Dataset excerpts
/-- **The core step of a half** (no transport): a non-trivial logical `v` of weight `≤ wmax` WITH `p₀` in its support and `≤ t`
support points in the light block contradicts the forced-top-row verdicts. -/
theorem half_core {found : List (ℕ × List ℕ)} (hfound : ∀ e ∈ found, xorRows Hstab e.2 = e.1) (h : ShiftHalf)
    (hpiv : pivotsOK n h.ic.piv h.ic.red = true) (hcomb : combOK Hsyn h.ic.red h.ic.comb = true)
    (hp0free : h.ic.piv.elem h.p0 = false) (hp0n : h.p0 < n) (hp0L : h.inL h.p0 = true)
    {wmax t : ℕ}
    (htop : ∀ z ∈ h.zList n, TopReaches (bzLeaf wmax (found.map Prod.fst)) (h.lightRows n) (h.topRow z) (t - 1))
    (v : Fin n → ZMod 2) (hv : rowMatrix n Hsyn *ᵥ v = 0) (hv' : v ∉ rowSpace (rowMatrix n Hstab))
    (hwt : hammingNorm v ≤ wmax) (hlight : countB h.inL (suppIdx n v) ≤ t) (hp0 : v ⟨h.p0, hp0n⟩ ≠ 0) : False := by
  set sI := suppIdx n v with hsI
  -- the three parts of the free support
  set P : ℕ → Bool := fun q => h.inL q && !(h.ic.piv.elem q) && !(q == h.p0) with hP
  set Q : ℕ → Bool := fun q => !(h.inL q) && !(h.ic.piv.elem q) with hQ
  set Scols := sI.filter P with hScols
  set Zcols := sI.filter Q with hZcols
  set z := xorList (Zcols.map (kerVec h.ic.piv h.ic.red)) with hz
  have hsub : sI.Sublist (List.range n) := suppIdx_sublist_range v
  have hnd : sI.Nodup := nodup_suppIdx n v
  -- the decomposition
  have hdec := eq_ofBits_freeSupp (Hsyn := Hsyn) hpiv hcomb hv
  set light := (freeSupp n h.ic.piv v).filter h.inL with hlightDef
  have hfree : freeSupp n h.ic.piv v = sI.filter fun q => !(h.ic.piv.elem q) := rfl
  have hp0mem : h.p0 ∈ light := by
    rw [hlightDef, List.mem_filter, hfree, List.mem_filter]
    exact ⟨⟨(mem_suppIdx_iff n v ⟨h.p0, hp0n⟩).2 hp0, by simp only [hp0free, Bool.not_false]⟩, hp0L⟩
  have hlightP : light.filter (fun q => !(q == h.p0)) = Scols := by
    rw [hlightDef, hfree, List.filter_filter, List.filter_filter, hScols]
    exact List.filter_congr fun x _ => by
      simp only [hP]; cases h.inL x <;> cases h.ic.piv.elem x <;> cases (x == h.p0) <;> rfl
  have hlight0 : light.filter (fun q => !!(q == h.p0)) = [h.p0] := by
    have : light.filter (fun q => !!(q == h.p0)) = light.filter (fun q => q == h.p0) :=
      List.filter_congr fun x _ => by cases (x == h.p0) <;> rfl
    have hndl : light.Nodup := (hnd.filter _).filter _
    rw [this, List.filter_beq, List.count_eq_one_of_mem hndl hp0mem, List.replicate_one]
  have hheavy : (freeSupp n h.ic.piv v).filter (fun q => !(h.inL q)) = Zcols := by
    rw [hfree, List.filter_filter, hZcols]
  have hX : xorList ((freeSupp n h.ic.piv v).map (kerVec h.ic.piv h.ic.red)) = xorList (Scols.map (kerVec h.ic.piv h.ic.red)) ^^^ ((kerVec h.ic.piv h.ic.red) h.p0 ^^^ z) := by
    rw [xorList_map_filter (kerVec h.ic.piv h.ic.red) h.inL, ← hlightDef, hheavy, xorList_map_filter (kerVec h.ic.piv h.ic.red) (fun q => !(q == h.p0)) light,
      hlightP, hlight0, List.map_singleton, xorList, xorList, Nat.xor_zero, Nat.xor_assoc]
  -- the light selection is short
  have hSlen : Scols.length ≤ t - 1 := by
    have h1 : light.length = Scols.length + 1 := by
      rw [List.length_eq_length_filter_add (fun q => !(q == h.p0)), hlightP, hlight0, List.length_singleton]
    have h2 : light.length ≤ countB h.inL sI := by
      rw [← length_filter_eq_countB, hlightDef, hfree, List.filter_filter]
      have : (sI.filter fun a => h.inL a && !(h.ic.piv.elem a)) = (sI.filter h.inL).filter fun q => !(h.ic.piv.elem q) := by
        rw [List.filter_filter]
        exact List.filter_congr fun x _ => by cases h.inL x <;> cases h.ic.piv.elem x <;> rfl
      rw [this]
      exact (List.filter_sublist).length_le
    have h3 : 1 ≤ light.length := List.length_pos_of_mem hp0mem
    omega
  -- the coset word is listed, the light selection is a sub-list of the light rows
  have hzmem : z ∈ h.zList n := by
    rw [hz, ShiftHalf.zList]
    exact xorList_mem_subXors ((hsub.filter Q).map (kerVec h.ic.piv h.ic.red))
  have hSsub : (Scols.map (kerVec h.ic.piv h.ic.red)).Sublist (h.lightRows n) := by
    rw [ShiftHalf.lightRows, ShiftHalf.lightCols, hScols]
    exact (hsub.filter P).map (kerVec h.ic.piv h.ic.red)
  obtain ⟨S, hS, hSx, hSl, -, -⟩ := exists_rowPos_sublist (h.lightRows n) 0 (Scols.map (kerVec h.ic.piv h.ic.red)) hSsub
  have hleaf := htop z hzmem S hS (by rw [hSl, List.length_map]; exact hSlen)
  -- read the leaf
  have hu : (xorFst S ^^^ 2 ^ (h.lightRows n).length) ≠ 0 := by
    intro h0
    have hb := congrArg (fun x => Nat.testBit x (h.lightRows n).length) h0
    simp only [Nat.testBit_xor, Nat.testBit_two_pow_self, Nat.zero_testBit,
      Nat.testBit_lt_two_pow (xorFst_lt_of_sublist_rowPos _ hS)] at hb
    simp at hb
  have hc : xorSnd S ^^^ h.topRow z = xorList ((freeSupp n h.ic.piv v).map (kerVec h.ic.piv h.ic.red)) := by
    rw [hX, hSx, ShiftHalf.topRow]
  rw [bzLeaf, hc] at hleaf
  simp only [Bool.or_eq_true, beq_iff_eq] at hleaf
  have hclt : xorList ((freeSupp n h.ic.piv v).map (kerVec h.ic.piv h.ic.red)) < 2 ^ n := by
    refine xorList_lt n _ fun x hx => ?_
    obtain ⟨j, hj, rfl⟩ := List.mem_map.1 hx
    exact kerVec_lt_two_pow hpiv (lt_of_mem_freeSupp v hj)
  rcases hleaf with (h0 | hwt') | hmem
  · exact hu h0
  · have := lt_popc_of_wtGt n wmax _ hclt hwt'
    rw [← hammingNorm_ofBits, ← hdec] at this
    omega
  · apply hv'
    rw [hdec]
    obtain ⟨e, he, hex⟩ : ∃ e ∈ found, e.1 = xorList ((freeSupp n h.ic.piv v).map (kerVec h.ic.piv h.ic.red)) := by
      simpa [List.mem_map] using List.mem_of_elem_eq_true hmem
    rw [← hex, ← hfound e he]
    exact ofBits_xorRows_mem_rowSpace n Hstab e.2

## Directions
Both the line containing "rw [hlightDef, List.mem_filter, hfree, List.mem_filter]" and the line containing "simp only [hP];" belong in the answer. Print them and every line above that falls between them exactly, and no others.

## Answer
    rw [hlightDef, List.mem_filter, hfree, List.mem_filter]
    exact ⟨⟨(mem_suppIdx_iff n v ⟨h.p0, hp0n⟩).2 hp0, by simp only [hp0free, Bool.not_false]⟩, hp0L⟩
  have hlightP : light.filter (fun q => !(q == h.p0)) = Scols := by
    rw [hlightDef, hfree, List.filter_filter, List.filter_filter, hScols]
    exact List.filter_congr fun x _ => by
      simp only [hP]; cases h.inL x <;> cases h.ic.piv.elem x <;> cases (x == h.p0) <;> rfl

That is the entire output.